❯ Notes On: Statistics (EDA, Probability, Study Design, Sampling, and Distribution)

The Notes On series are different from the normal writing here. It's a series about just that: semi-structured notes on a specific topic. Less designed and refined, more exploration and learning.

Before we begin, why Statistics? If you're in the game of making decisions, Statistics is for you. I've found knowing the basic language and use cases of functional knowledge (like statistics or engineering) has enabled me to be a more effective leader—whether that's been direct team leadership or as an adjacent partner.

Without further ado.

Here are the resources we're using:
Learning Resource: Statology
Practice Dataset: Imported and cleaned Google Sheet (Original from Kaggle here)
Note: For practice, I'll be using Python to analyze the data. If you're following along, analysis can be done in Google Sheets.

Part one contains: Describing and Visualizing Data, Probability, Study Design, Random Variables, Sampling, Distribution.

Foundation

Statistics: collection, analysis, interpretation, and presenting data (quantitative or qualitative). Important to:
(1) Understand the world.
(2) Catch misleading charts and data.
(3) Anticipate confounding variables.
(4) Make better decisions (and predictions) with probability.
(5) Understand p-values and correlation.
(6) Notice bias and assumptions.
(7) Avoid overgeneralization or non-representation.

Two branches of statistics:
(1) Descriptive Statistics: describes existing data; concerned with what happened in the past.

• Three common forms of descriptive statistics:
  (A) Summary: summarize data with single numbers.
  Usually, measure of central tendency (finding the center of a dataset; ie. mean, median, mode) and dispersion (spread of values in a dataset; ie. range, standard deviation, variance).
  (B) Graphs: visualize data.
  (C) Tables: distribution of data (ie. Frequency table).

(2) Inferential Statistics: make inferences about a large population based on small sample of data. Testing hypotheses and making predictions lives here.

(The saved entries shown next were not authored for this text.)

/-- Both positive sums are geometric: with `q ≤ 1/4` bounding every term `thr(ℓ)(m-ℓ)!/m! ≤ q^ℓ`
(`1 ≤ ℓ ≤ 2w`), `S ≤ 1/3` and `δP ≤ q^{w+1}·4/3 ≤ (1/3)·4^{-w}`. -/
theorem posSmall_posLost_le {c₀ : ℝ} (hc0 : 0 ≤ c₀) {m w : ℕ} (hw : 1 ≤ w) (hwm : 4 * w ≤ m)
    (hq : 9216 * c₀ * (w : ℝ) ^ 3 * Real.log m ^ 2 / m ≤ 1 / 4) :
    posSmall c₀ (1 / (m : ℝ) ^ (5 * w)) m (2 * w) ≤ 1 / 3 ∧
      posLost c₀ (1 / (m : ℝ) ^ (5 * w)) m (2 * w) ≤ 1 / 3 * (1 / 4) ^ w := by
  set q : ℝ := 9216 * c₀ * (w : ℝ) ^ 3 * Real.log m ^ 2 / m with hqdef
  have hm1 : 1 ≤ m := by omega
  have hm0 : (0 : ℝ) < m := by exact_mod_cast (by omega : 0 < m)
  have hq0 : 0 ≤ q := by
    have : 0 ≤ Real.log m ^ 2 := sq_nonneg _
    positivity
  have hterm : ∀ ℓ ∈ Icc 1 (2 * w),
      thr c₀ (1 / 8) (1 / (m : ℝ) ^ (5 * w)) ℓ * (((m - ℓ).factorial : ℝ) / m.factorial) ≤ q ^ ℓ := by
    intro ℓ hℓ
    rw [mem_Icc] at hℓ
    have h1 := thr_le (m := m) hc0 hw (by omega) hℓ.1 hℓ.2
    have h2 := factorial_div_factorial_le (m := m) (ℓ := ℓ) (by omega) (by omega) hm1
    have hthr0 : 0 ≤ thr c₀ (1 / 8) (1 / (m : ℝ) ^ (5 * w)) ℓ := by
      unfold thr
      have : 0 ≤ Real.log (ℓ / (1 / (m : ℝ) ^ (5 * w))) ^ 2 := sq_nonneg _
      positivity
    calc thr c₀ (1 / 8) (1 / (m : ℝ) ^ (5 * w)) ℓ * (((m - ℓ).factorial : ℝ) / m.factorial)
        ≤ (4608 * c₀ * (w : ℝ) ^ 3 * Real.log m ^ 2) ^ ℓ * (2 / (m : ℝ)) ^ ℓ :=
          mul_le_mul h1 h2 (by positivity) (by positivity)
      _ = q ^ ℓ := by rw [← mul_pow, hqdef]; congr 1; field_simp; ring
  have hq1 : q < 1 := by linarith
  constructor
  · unfold posSmall
    have hIcc : Icc 1 (2 * w / 2) = Ico 1 (w + 1) := by
      ext ℓ; simp only [mem_Icc, mem_Ico]; omega
    calc ∑ ℓ ∈ Icc 1 (2 * w / 2), thr c₀ (1 / 8) (1 / (m : ℝ) ^ (5 * w)) ℓ *
          (((m - ℓ).factorial : ℝ) / m.factorial)
        ≤ ∑ ℓ ∈ Icc 1 (2 * w / 2), q ^ ℓ :=
          sum_le_sum fun ℓ hℓ => hterm ℓ (by rw [mem_Icc] at hℓ ⊢; omega)
      _ = ∑ ℓ ∈ Ico 1 (w + 1), q ^ ℓ := by rw [hIcc]
      _ ≤ q ^ 1 / (1 - q) := geom_sum_Ico_le_of_lt_one hq0 hq1
      _ ≤ 1 / 3 := by
          rw [pow_one, div_le_iff₀ (by linarith)]; linarith
  · unfold posLost
    have hIoc : Ioc (2 * w / 2) (2 * w) = Ico (w + 1) (2 * w + 1) := by
      ext ℓ; simp only [mem_Ioc, mem_Ico]; omega
    calc ∑ ℓ ∈ Ioc (2 * w / 2) (2 * w), thr c₀ (1 / 8) (1 / (m : ℝ) ^ (5 * w)) ℓ *
          (((m - ℓ).factorial : ℝ) / m.factorial)
        ≤ ∑ ℓ ∈ Ioc (2 * w / 2) (2 * w), q ^ ℓ :=
          sum_le_sum fun ℓ hℓ => hterm ℓ (by rw [mem_Ioc] at hℓ; rw [mem_Icc]; omega)
      _ = ∑ ℓ ∈ Ico (w + 1) (2 * w + 1), q ^ ℓ := by rw [hIoc]
      _ ≤ q ^ (w + 1) / (1 - q) := geom_sum_Ico_le_of_lt_one hq0 hq1
      _ ≤ (1 / 4) ^ (w + 1) / (1 - q) :=
          div_le_div_of_nonneg_right (pow_le_pow_left₀ hq0 hq (w + 1)) (by linarith)
      _ ≤ (1 / 4) ^ (w + 1) / (3 / 4) :=
          div_le_div_of_nonneg_left (by positivity) (by norm_num) (by linarith)
      _ = 1 / 3 * (1 / 4) ^ w := by rw [pow_succ]; ring

/-! ### The discharge -/

/-- **T5⁺ from the inputs of the line**: `SunflowerBound c₀` (the biased Matching Sunflower Lemma with
its constant), `CrossDeficient`, `DeficientMass` ⟹ `GapPerfectMatchingExp`. -/
theorem gapPMExp_of {c₀ : ℝ} (hSF : SunflowerBound c₀) (hc0 : 0 < c₀) (hCD : CrossDeficient)
    (hDM : DeficientMass) : GapPerfectMatchingExp := by
  intro K hK δ hδ
  -- wlog `δ ≤ 1/6`
  set δ₀ : ℝ := min δ (1 / 6) with hδ₀def
  have hδ₀ : 0 < δ₀ := lt_min hδ (by norm_num)
  have hδ₀6 : δ₀ ≤ 1 / 6 := min_le_right _ _
  have hδ₀δ : δ₀ ≤ δ := min_le_left _ _
  set a : ℝ := 1 / 3 - δ₀ / 2 with hadef
  have ha4 : 1 / 4 ≤ a := by rw [hadef]; linarith
  have ha3 : a ≤ 1 / 3 := by rw [hadef]; linarith
  -- eventual estimates in `m`
  have E4 : ∀ᶠ m : ℕ in atTop, 9216 * c₀ * Real.log m ^ 2 ≤ 1 / 4 * (m : ℝ) ^ (3 * δ₀ / 2) := by
    have hlo := (isLittleO_log_rpow_rpow_atTop (2 : ℝ) (by positivity : (0 : ℝ) < 3 * δ₀ / 2)).bound
      (show (0 : ℝ) < 1 / 4 / (9216 * c₀) by positivity)
    filter_upwards [tendsto_natCast_atTop_atTop.eventually hlo, eventually_ge_atTop 1] with m hb hm1
    have hm1r : (1 : ℝ) ≤ m := by exact_mod_cast hm1
    rw [Real.norm_of_nonneg (Real.rpow_nonneg (Real.log_nonneg hm1r) _),
      Real.norm_of_nonneg (Real.rpow_nonneg (by linarith) _), Real.rpow_two] at hb
    have hc' : (0 : ℝ) < 9216 * c₀ := by positivity
    calc 9216 * c₀ * Real.log m ^ 2 ≤ 9216 * c₀ * (1 / 4 / (9216 * c₀) * (m : ℝ) ^ (3 * δ₀ / 2)) :=
          mul_le_mul_of_nonneg_left hb hc'.le
      _ = 1 / 4 * (m : ℝ) ^ (3 * δ₀ / 2) := by field_simp
  have E5 : ∀ᶠ m : ℕ in atTop, (2 : ℝ) ≤ (m : ℝ) ^ (δ₀ / 2) :=
    tendsto_natCast_atTop_atTop.eventually ((tendsto_rpow_atTop (by positivity)).eventually_ge_atTop 2)
  filter_upwards [eventually_ge_atTop 16, E4, E5] with m hm16 hE4 hE5 C hC hacc hrej
  -- the parameters
  have hm1 : 1 ≤ m := by omega
  have hm0 : (0 : ℝ) < m := by exact_mod_cast (by omega : 0 < m)
  have hm1r : (1 : ℝ) ≤ m := by exact_mod_cast hm1
  have h16r : (16 : ℝ) ≤ m := by exact_mod_cast hm16
  set w : ℕ := ⌊(m : ℝ) ^ a⌋₊ with hwdef
  have hma1 : (1 : ℝ) ≤ (m : ℝ) ^ a := Real.one_le_rpow hm1r (by linarith)
  have hw1 : 1 ≤ w := (Nat.one_le_floor_iff _).2 hma1
  have hwle : (w : ℝ) ≤ (m : ℝ) ^ a := Nat.floor_le (by positivity)
  have hwlt : (m : ℝ) ^ a < w + 1 := Nat.lt_floor_add_one _
  -- `4w ≤ m`: `w ≤ m^{1/3}` and `4 m^{1/3} ≤ m` for `m ≥ 64`; here via `w^3 ≤ m` and `w ≥ ...`; we use
  -- `w ≤ m^a ≤ m^{1/3}` and `64 ≤ m`? only `16 ≤ m` is available, so argue `(4w)^3 = 64 w^3 ≤ 64 m^{3a}`:
  have hw3 : (w : ℝ) ^ 3 ≤ (m : ℝ) ^ (3 * a) := by
    calc (w : ℝ) ^ 3 ≤ ((m : ℝ) ^ a) ^ 3 := pow_le_pow_left₀ (by positivity) hwle 3
      _ = (m : ℝ) ^ (3 * a) := by
          rw [← Real.rpow_natCast, ← Real.rpow_mul hm0.le]; norm_num; ring_nf
  have h4w : 4 * w ≤ m := by
    -- `w ≤ m^{1/3}` and `m^{1/3} · 4 ≤ m^{1/3} · m^{2/3}` as `m^{2/3} ≥ 16^{2/3} ≥ 4`
    have h13 : (w : ℝ) ≤ (m : ℝ) ^ (1 / 3 : ℝ) :=
      hwle.trans (Real.rpow_le_rpow_of_exponent_le hm1r ha3)
    have h23 : (4 : ℝ) ≤ (m : ℝ) ^ (2 / 3 : ℝ) := by
      calc (4 : ℝ) = (8 : ℝ) ^ (2 / 3 : ℝ) := by
            rw [show (8 : ℝ) = 2 ^ (3 : ℝ) by norm_num, ← Real.rpow_mul (by norm_num)]; norm_num
        _ ≤ (m : ℝ) ^ (2 / 3 : ℝ) := Real.rpow_le_rpow (by norm_num) (by linarith) (by norm_num)
    have : (4 : ℝ) * w ≤ m := by
      calc (4 : ℝ) * w ≤ (m : ℝ) ^ (2 / 3 : ℝ) * (m : ℝ) ^ (1 / 3 : ℝ) :=
            mul_le_mul h23 h13 (by positivity) (by positivity)
        _ = m := by rw [← Real.rpow_add hm0]; norm_num
    exact_mod_cast this
  -- `q ≤ 1/4`
  have hq : 9216 * c₀ * (w : ℝ) ^ 3 * Real.log m ^ 2 / m ≤ 1 / 4 := by
    rw [div_le_iff₀ hm0]
    have h3a : (m : ℝ) ^ (3 * a) * (m : ℝ) ^ (3 * δ₀ / 2) = m := by
      rw [← Real.rpow_add hm0, hadef]; ring_nf; exact Real.rpow_one _
    have hlog0 : 0 ≤ Real.log m ^ 2 := sq_nonneg _
    calc 9216 * c₀ * (w : ℝ) ^ 3 * Real.log m ^ 2 = (9216 * c₀ * Real.log m ^ 2) * (w : ℝ) ^ 3 := by ring
      _ ≤ (1 / 4 * (m : ℝ) ^ (3 * δ₀ / 2)) * (m : ℝ) ^ (3 * a) :=
          mul_le_mul hE4 hw3 (by positivity) (by positivity)
      _ = 1 / 4 * m := by rw [mul_assoc, mul_comm ((m : ℝ) ^ _), h3a]
  -- the dichotomy at `c = 2w`, `ε = m^{-5w}`
  set ε : ℝ := 1 / (m : ℝ) ^ (5 * w) with hεdef
  have hε0 : 0 < ε := by positivity
  have hε1 : ε ≤ 1 / 2 := by
    rw [hεdef, div_le_div_iff₀ (by positivity) (by norm_num), one_mul]
    calc (2 : ℝ) ≤ m := by linarith
      _ = (m : ℝ) ^ 1 := (pow_one _).symm
      _ ≤ (m : ℝ) ^ (5 * w) := pow_le_pow_right₀ hm1r (by omega)
      _ = 1 * (m : ℝ) ^ (5 * w) := (one_mul _).symm
  have hdich := gapPM_dichotomy (m := m) hSF hc0.le hCD hDM hm1 hK (by omega : 2 ≤ 2 * w) hε0 hε1
    C hC hacc hrej
  obtain ⟨hS, hP⟩ := posSmall_posLost_le hc0.le hw1 h4w hq
  have hN := negGain_le (m := m) hw1 hm16
  -- either branch gives `2^w ≤ size`
  have hsize : (2 : ℝ) ^ w ≤ C.size := by
    have h2w : (0 : ℝ) < 2 ^ w := by positivity
    rcases hdich with h | h
    · -- `1/2 ≤ size · δN ≤ size · 2^{-(w+1)}`
      have h1 : (1 : ℝ) / 2 ≤ C.size * (1 / 2 ^ (w + 1)) :=
        h.trans (mul_le_mul_of_nonneg_left hN (Nat.cast_nonneg _))
      rw [pow_succ] at h1
      have := mul_le_mul_of_nonneg_right h1 (by positivity : (0 : ℝ) ≤ 2 ^ w * 2)
      field_simp at this
      nlinarith
    · -- `2/3 ≤ 1 - S ≤ size · δP ≤ size · (1/3) 4^{-w}`
      have h1 : (2 : ℝ) / 3 ≤ C.size * (1 / 3 * (1 / 4) ^ w) := by
        have := h.trans (mul_le_mul_of_nonneg_left hP (Nat.cast_nonneg _))
        linarith
      have h4 : (1 / 4 : ℝ) ^ w * 4 ^ w = 1 := by rw [← mul_pow]; norm_num
      have h24 : (2 : ℝ) ^ w ≤ 4 ^ w := pow_le_pow_left₀ (by norm_num) (by norm_num) w
      have := mul_le_mul_of_nonneg_right h1 (by positivity : (0 : ℝ) ≤ 3 * 4 ^ w)
      have h5 : C.size * (1 / 3 * (1 / 4 : ℝ) ^ w) * (3 * 4 ^ w) = C.size := by
        rw [show C.size * (1 / 3 * (1 / 4 : ℝ) ^ w) * (3 * 4 ^ w)
          = C.size * ((1 / 4 : ℝ) ^ w * 4 ^ w) by ring, h4, mul_one]
      rw [h5] at this
      nlinarith
  -- and `2^{m^{1/3-δ}} ≤ 2^w`
  refine le_trans ?_ hsize
  have hexp : (m : ℝ) ^ (1 / 3 - δ : ℝ) ≤ w := by
    -- `m^{1/3-δ} ≤ m^{1/3-δ₀} = m^{a - δ₀/2}` and `2 m^{a-δ₀/2} ≤ m^a < w + 1`, `m^{a-δ₀/2} ≥ 1`
    have h1 : (m : ℝ) ^ (1 / 3 - δ : ℝ) ≤ (m : ℝ) ^ (a - δ₀ / 2) :=
      Real.rpow_le_rpow_of_exponent_le hm1r (by rw [hadef]; linarith)
    have h2 : 2 * (m : ℝ) ^ (a - δ₀ / 2) ≤ (m : ℝ) ^ a := by
      calc 2 * (m : ℝ) ^ (a - δ₀ / 2) ≤ (m : ℝ) ^ (δ₀ / 2) * (m : ℝ) ^ (a - δ₀ / 2) :=
            mul_le_mul_of_nonneg_right hE5 (by positivity)
        _ = (m : ℝ) ^ a := by rw [← Real.rpow_add hm0]; ring_nf
    have h3 : (1 : ℝ) ≤ (m : ℝ) ^ (a - δ₀ / 2) := Real.one_le_rpow hm1r (by rw [hadef]; linarith)
    linarith
  calc (2 : ℝ) ^ ((m : ℝ) ^ (1 / 3 - δ : ℝ)) ≤ (2 : ℝ) ^ (w : ℝ) :=
        Real.rpow_le_rpow_of_exponent_le one_le_two hexp
    _ = (2 : ℝ) ^ w := Real.rpow_natCast 2 w

end Summit.PneNP.PneNP.Theorems.NegLimitedGapPM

• Statistic = number that describes a sample's characteristic.
  Parameter = number that describes a population's characteristic.
  The closer our statistic can get to the parameter, the better.
  Population = every possible individual (or element) that we are interested in measuring.
  Sample = a subset or portion of the population.
  
  Population parameters we're most commonly interested in:
  (1) Population mean: mean value of X variable in a population.
  (2) Population proportion: proportion (%) of some variable in a population.

Confidence interval - captures uncertainty (mean, difference between means, etc.); range of estimate that likely contains the value with a certain level of confidence.

Larger sample = narrower confidence interval.
Higher confidence level = wider confidence interval.
"There is a (Z value -> % chance) that the confidence interval of (high bound, low bound) contains the true population mean of (variable)."

• Most common confidence intervals (CI):
  (1) Mean CI: contains population mean.
  (2) Difference between Means CI: contains true difference between two population means.
  (3) Proportion CI: contains population proportion.
  (4) Difference between proportions CI: contains true difference between two population proportions.
  (5) Standard deviation CI: contains population standard deviation.

Central limit theorem - sampling distribution of mean is approximately normal if the sample size is large enough, even if the population distribution is not normal (woah).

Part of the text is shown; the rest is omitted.